Here, Jonathan Hughes establishes that there was a Renaissance in 15th-century England, encouraged by the discovery and translations of works of Greek philosophers and developments in science and medicine; and that vernacular writers in Gloucester’s circle, such as John Lydgate and Robert Hoccleve, were of fundamental importance in exploring the meaning of the self and man’s relationship with the natural world and the classical past. However, the appearance in 15th-century England of Dante’s 'Commedia', the most popular work of the Middle Ages, served to remind writers and readers of the cost of intellectual enquiry: the loss of faith in a harmonious and beautiful world; the redemptive power of the love of a woman; and the tangible presence of an afterlife.
Engagingly written and meticulously researched, this innovative study shines a new perspective on Dante scholarship as well as offering a unique anaylsis of intellectual thought and culture in 15th-century England.
Foreword
A comparison of the worlds of Dante's 13th-century Florence to English intellectual life in the 15th century.
Additional text
In this impressively erudite and ambitious study, Jonathan Hughes provides a long overdue, wide ranging account of Dante’s reception in England in the late 14th and 15th Centuries.

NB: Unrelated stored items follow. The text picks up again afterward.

import Literature.MathematicalPhysics.QuantumFieldTheory.Balaban1983to89.NodeOLettersOfWalksAcross
import Literature.MathematicalPhysics.QuantumFieldTheory.Balaban1983to89.NodeOLettersOfWalksWitnessSym

/-!
# `Balaban1983to89.NodeOLettersOfWalksAcrossWitness` — NODE O's binder `ExistsUniformAcrossSmall` (B13TermWalkDataOneTorus :353)
# INHABITED, NON-VACUOUSLY, BY THE SYMMETRIC MODEL FAMILY ON ALL TORI with ONE sixteen-constant W-walks package
# (`UniformWalksAcross (modelFamily …) (qModel … η)` ⟹ `acrossSmall_of_walks_std`)

statement-level bookkeeping over published theorems with citation tags; finite-matrix MODELS on the unit tori, kernel-checked;
nothing here is a claim about the Yang–Mills mass gap.

Cell `pub-ymgap`, D-0062 Track A, node N10 = [Balaban1988RG2Cluster] Lemmas 1–3; seat `dag-n10-b` g5.  WHY.  `NodeOLettersOfWalksAcross`
(p443891) typed the (B1) input of record ACROSS a family — `UniformWalksAcross 𝓣 q` — and derived NODE O's binder of record
`ExistsUniformAcrossSmall 𝓣 α R_σ0 θ₀` from it by name (`acrossSmall_of_walks`, `…_std`); the cell's discharge referee (READ-338 (A2))
noted that both are VACUOUS on a family whose members have no terms, and asked for the non-vacuous inhabitant; `NodeOLettersOfWalksWitnessSym`
(p446093) supplies, on ONE torus, the non-collapsing SYMMETRIC model term (WITNESS 3).  This leaf puts the two together: a genuine infinite
family (every torus size, every non-empty σ-region, one symmetric model term each) carrying ONE package, and NODE O's binder for it.
* §1 `qModel` — THE package (WITNESS 3's sixteen constants: `R`; `(2, 2, K̄_loc(λ′_t; 1, 5, ν))`; `(2, 1, μ_P + K̄_loc(λ′_{t_P}; 1, 4, 2ν))`,
  `m_P`; `(2, 2, μ_A + K̄_loc(λ′_{λ_A}; 0, ·, 1))`, `m_A`; `η`, `c_V(η)`; `c_V₀ = c_V(½)`; `R_σ = 0`) — NO field reads the torus;
  `qModel_admissible`, `qModel_positiveRates`, **`etaMax_qModel_indep`** (`rfl`: the admissible ceiling `etaMax` reads neither `η` nor
  `c_V` — the ORDER of choices, kernel-checked on the model package).
* §2 **`termWalks_model₃`** — on every site torus and for EVERY volume rate `η > 0`, the symmetric model term carries the W-walks datum
  `TermWalks (modelKernels … (μ_P·1 + H_P^{sym}) …) (qModel … η)` (the three expansions, two accretivity constants, five volume sums,
  far-ness — WITNESS 3's proof, by name).
* §3 `ModelTorus ν` (side lengths `N_i + 1` — every positive size occurs — and a non-empty σ-region), **`modelFamily`**
  `: ModelTorus ν → B13TermWalkData.TorusTerms c d` (one symmetric model term per member, `ι = Unit`),
  **`uniformWalksAcross_model₃ : UniformWalksAcross (modelFamily …) (qModel … η)`** (every `η > 0`), and
  **`acrossSmall_model₃ : ExistsUniformAcrossSmall (modelFamily …) α R_σ0 θ₀`** via `acrossSmall_of_walks_std` with `η := etaMax`
  chosen BEFORE `c_V := c_V(η)`; hypotheses: the torus-independent smallness `m_P, m_A > 0`; `0 ≤ α < R`;
  `R_σ0 ≤ 0`; `θ₀ ≥ 4K̄ + 4` (which also covers `α ≤ θ₀R/(4K̄+4)`) — print's far-ness source `R_σ ≥ log((4K̄+4)/θ₀)/(ρ′−κ_C)` READ AT THE MODEL's `R_σ = 0` (its σ-region
  touches the rows, so no gain `e^{−εR_σ}` is available and the threshold is a largeness condition on `θ₀`; for Bałaban's family
  `R_σ ≍ M` does this work, p. 13).
PROVENANCE.  The memo cell `ym-nodeO-ideate` P3 g24 inhabited `UniformWalksAcross` by the WITNESS-2 model family in its evidence sketch v3
(row 54 on `stmt-QuantumFields-19181`, §6: `qModel`, `termWalks_model`, `modelFamily`, `uniformWalksAcross_model`, `acrossSmall_model`); this
leaf is the n10 lineage's own typing of that design against the LANDED modules, with WITNESS 3's SYMMETRIC precision in place of WITNESS 2's
one-directional one (READ-331's degeneracy) — same names with subscript ₃; two further deviations: members are indexed by side lengths
`N_i + 1` (no `attribute [instance]` on a structure field), and the sketch's raw far-ness hypothesis `log((4K̄+4)/θ₀)/(μ/4 − κ_C⋆) ≤ 0` is
DISCHARGED here to its content `θ₀ ≥ 4K̄ + 4` (memo copy `ym-nodeO-ideate/memos/lines/NodeO-walks-rung-v3-P3g24.lean`, 652 l., §6).
DEDUP.  The Summit-side Gaps venue has an earlier inhabitant of the binder's shape across all tori, `Gaps.D4WalkModelAcross.acrossSmall_model`
(cell pub-balaban-gaps): a LOCAL Γ-kernel with FREE precision ∕ covariance slots (`A = 1`, `C = 1`) via `TermWalkData` directly — no (2.7)
square root, no accretivity, no rung; not importable here (Summits ⟵̸ Literature) and not restated.  This leaf inhabits the RUNG
`UniformWalksAcross` (three expansions + two accretivity constants + the product reading) and goes through `acrossSmall_of_walks_std`.
CITATIONS.  [Balaban1988RG2Cluster] (1.11) p. 5, p. 13 (σ₀-cubes far from `Z₀`), (2.7) p. 13, p. 15, (2.14)–(2.16) pp. 15–16;
[Balaban1985BackgroundPropagators] Thm 3.10 (3.107)–(3.108) p. 416 (*"The constant O(1) depends on d and L only"*), (3.154) p. 427;
[Balaban1984PropagatorsII] Lemma 2.1 (2.61) p. 234.
HONEST FRAMING: MODELS — they certify that NODE O's binder SHAPE `ExistsUniformAcrossSmall` and the rung `UniformWalksAcross` are inhabited
NON-VACUOUSLY by a genuine infinite family with ONE torus-independent package, and NOTHING ELSE; whether Bałaban's family carries such a
package is the in-edge's ([13] = N06 ∕ GAPS G-B9-10) and the NODE 00 pin's content, untouched.  Count-neutral Track-A side landing; NOT a
discharge of N10; NOT NODE O for Bałaban's family; nothing continuum ∕ ℝ⁴ ∕ OS ∕ mass-gap ∕ Clay.  0 `sorry`; MODEL `def`s∕`structure`
(`qModel`, `ModelTorus`, `modelFamily`) only, no instance, no notation; standard axioms.
-/

noncomputable section

namespace Literature.MathematicalPhysics.QuantumFieldTheory.Balaban1983to89.NodeOLettersOfWalksAcrossWitness

open Metric Set Finset
open scoped Matrix
open Literature.MathematicalPhysics.QuantumFieldTheory.Balaban1983to89
open Literature.MathematicalPhysics.QuantumFieldTheory.Balaban1983to89.B9Thm37GlueTorus (tdist1 tdist1_nonneg)
open Literature.MathematicalPhysics.QuantumFieldTheory.Balaban1983to89.TreeLengthTorus (TPt)
open Literature.MathematicalPhysics.QuantumFieldTheory.Balaban1983to89.B5TorusCover (UT)
open Literature.MathematicalPhysics.QuantumFieldTheory.Balaban1983to89.B13JointWalkExpansion (JointWalkExpansion)
open Literature.MathematicalPhysics.QuantumFieldTheory.Balaban1983to89.B13LocalKernelWalks (LocalTerms)
open Literature.MathematicalPhysics.QuantumFieldTheory.Balaban1983to89.B13TermWalkData (TermKernels TorusTerms)
open Literature.MathematicalPhysics.QuantumFieldTheory.Balaban1983to89.B13TermWalkDataOneTorus (ExistsUniformAcrossSmall)
open Literature.MathematicalPhysics.QuantumFieldTheory.Balaban1983to89.NodeOLettersOfWalksAcross
  (WalkPackage TermWalks UniformWalksAcross acrossSmall_of_walks_std)
open Literature.MathematicalPhysics.QuantumFieldTheory.Balaban1983to89.NodeOLettersOfWalksWitness
  (hopTerms diagTerms massLocal modelKernels kbarLoc kbarLoc_nonneg kbarPrec mAcc lamEff cVat cV one_le_cVat
    one_le_c0_pow volume_two_cVat volume_id_cVat jointWalkExpansion_massLocal accretive_massLocal
    hopTerms_isLocal diagTerms_isLocal abs_lt_of_mAcc_pos)
open Literature.MathematicalPhysics.QuantumFieldTheory.Balaban1983to89.NodeOLettersOfWalksWitnessSym
  (symHop symHop_isLocal im_massSymHop_zero)
open Literature.MathematicalPhysics.QuantumFieldTheory.Balaban1983to89.B13Sqrt27Accretive (invSqrt)

variable {d N' : ℕ} {ν : ℕ}
variable {E : Type} [NormedAddCommGroup E] [NormedSpace ℂ E]

/-! ## §1. ONE sixteen-constant package for the symmetric model — a function of `(ν, κ₁, couplings, masses, ‖ℓ‖R, η)`, never of the torus -/

section Package

/-- MODEL. **THE MODEL'S W-WALKS PACKAGE** (WITNESS 3's constants, read off `NodeOLettersOfWalksWitnessSym.termLetters_model₃`'s
proof): `R`; local factor `(ε, κ, K̄) = (2, 2, K̄_loc(λ′_t; r = 1, ρ_w = 5, n_B = ν))`; full precision
`(2, 1, μ_P + K̄_loc(λ′_{t_P}; r = 1, ρ_w = 4, n_B = 2ν))` with accretivity `m_P`; term precision `(2, 2, μ_A + K̄_loc(λ′_{λ_A}; r = 0, n_B = 1))`,
accretivity `m_A`; volume rate `η` with constant `c_V(η) = 2c₀(1,η)^ν`; Combes–Thomas volume constant `c_V₀ = c_V(½)`; far-ness
`R_σ = 0`.  NO field reads the torus side lengths. [cite: Balaban1988RG2Cluster, p.13, p.15, (2.16) p.16; Balaban1985BackgroundPropagators, Thm 3.10 p.416] -/
def qModel (c : B13.Consts) (ℓ : E →L[ℂ] ℂ) (R t tP μP μA lamA η : ℝ) (ν : ℕ) : WalkPackage where
  R := R
  εL := 2
  kapL := 2
  KbarL := kbarLoc c (lamEff t ℓ R) 1 5 ν ν
  εP := 2
  kapP := 1
  KbarP := kbarPrec c μP tP ℓ R 1 4 (ν + ν) ν
  m := mAcc c μP tP ℓ R 1 (ν + ν) ν
  εA := 2
  kapA := 2
  KbarA := kbarPrec c μA lamA ℓ R 0 0 1 ν
  mA := mAcc c μA lamA ℓ R 0 1 ν
  η := η
  cV := cVat η ν
  cV₀ := cVat (1 / 2) ν
  Rσ := 0

/-- `λ′ ≥ 0` for `R ≥ 0`. [folklore] -/
private theorem lamEff_nonneg (lam : ℝ) (ℓ : E →L[ℂ] ℂ) {R : ℝ} (hR : 0 ≤ R) : 0 ≤ lamEff lam ℓ R := by
  unfold lamEff
  have : 0 ≤ ‖ℓ‖ * R := mul_nonneg (norm_nonneg _) hR
  positivity

/-- The model package is ADMISSIBLE (signs) for `R > 0`, `η > 0` and positive accretivity constants `m_P, m_A`.
[cite: Balaban1988RG2Cluster, p.15, (2.16) p.16] -/
theorem qModel_admissible (c : B13.Consts) (ℓ : E →L[ℂ] ℂ) {R : ℝ} (hR : 0 < R) (t tP : ℝ) {μP μA : ℝ} (hμP : 0 < μP)
    (hμA : 0 < μA) (lamA : ℝ) {η : ℝ} (hη : 0 < η) (hmP : 0 < mAcc c μP tP ℓ R 1 (ν + ν) ν)
    (hmA : 0 < mAcc c μA lamA ℓ R 0 1 ν) : (qModel c ℓ R t tP μP μA lamA η ν).Admissible where
  hR := hR
  hεL := by norm_num [qModel]
  hkapL := by norm_num [qModel]
  hKbarL := kbarLoc_nonneg c (lamEff_nonneg t ℓ hR.le) 1 5 ν ν
  hεP := by norm_num [qModel]
  hkapP := by norm_num [qModel]
  hKbarP := by
    show 0 ≤ kbarPrec c μP tP ℓ R 1 4 (ν + ν) ν
    unfold kbarPrec
    exact add_nonneg hμP.le (kbarLoc_nonneg c (lamEff_nonneg tP ℓ hR.le) _ _ _ _)
  hm := hmP
  hεA := by norm_num [qModel]
  hkapA := by norm_num [qModel]
  hKbarA := by
    show 0 ≤ kbarPrec c μA lamA ℓ R 0 0 1 ν
    unfold kbarPrec
    exact add_nonneg hμA.le (kbarLoc_nonneg c (lamEff_nonneg lamA ℓ hR.le) _ _ _ _)
  hmA := hmA
  hη := hη.le
  hcV := (zero_le_one.trans (one_le_cVat hη) : (0 : ℝ) ≤ cVat η ν)
  hcV₀ := (zero_le_one.trans (one_le_cVat (by norm_num)) : (0 : ℝ) ≤ cVat (1 / 2) ν)

/-- The model package has POSITIVE input rates (`(κ_L, ε_L, ε_P, κ_A, ε_A) = (2, 2, 2, 2, 2)`).
[cite: Balaban1985BackgroundPropagators, Thm 3.10 p.416] -/
theorem qModel_positiveRates (c : B13.Consts) (ℓ : E →L[ℂ] ℂ) (R t tP μP μA lamA η : ℝ) :
    (qModel c ℓ R t tP μP μA lamA η ν).PositiveRates where
  hkapL := by norm_num [qModel]
  hεL := by norm_num [qModel]
  hεP := by norm_num [qModel]
  hkapA := by norm_num [qModel]
  hεA := by norm_num [qModel]

/-- **THE ORDER OF CHOICES, kernel-checked**: the admissible ceiling `etaMax` of the model package does NOT read the fields
`(η, c_V)` — it is the same real number for every `η` (`rfl`). [cite: Balaban1988RG2Cluster, (2.16) p.16] -/
theorem etaMax_qModel_indep (c : B13.Consts) (ℓ : E →L[ℂ] ℂ) (R t tP μP μA lamA η η' : ℝ) :
    (qModel c ℓ R t tP μP μA lamA η ν).etaMax = (qModel c ℓ R t tP μP μA lamA η' ν).etaMax := rfl

end Package

/-! ## §2. The W-walks datum of the symmetric model term, for EVERY volume rate `η > 0` -/

section Datum

omit [NormedSpace ℂ E] in
/-- The identity locator has fibres of size `≤ 1`. [folklore] -/
private theorem hfib_id {Nf : Fin ν → ℕ} (z : UT Nf) : (Finset.univ.filter fun b : UT Nf => id b = z).card ≤ 1 := by
  rw [show (Finset.univ.filter fun b : UT Nf => id b = z) = {z} by ext i; simp]
  simp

Spanning the works of Chaucer, Lydgate, and the wider circle of writers and intellectuals linked to Humphrey, Duke of Gloucester, Hughes persuasively defines this period as an Early English Renaissance whose conflicted response to Dante’s vision was mediated by Boccaccio and the later Italian humanists. In its cross-disciplinary scope, this study vividly evokes the complex network of discourses and concerns—literary, political, theological, philosophical, psychological, and scientific—within which Dante’s works were productively entangled on their arrival in England. This study will no doubt become an important source for scholars interested in early responses in England to both Dante and to 15th Century Italian humanism.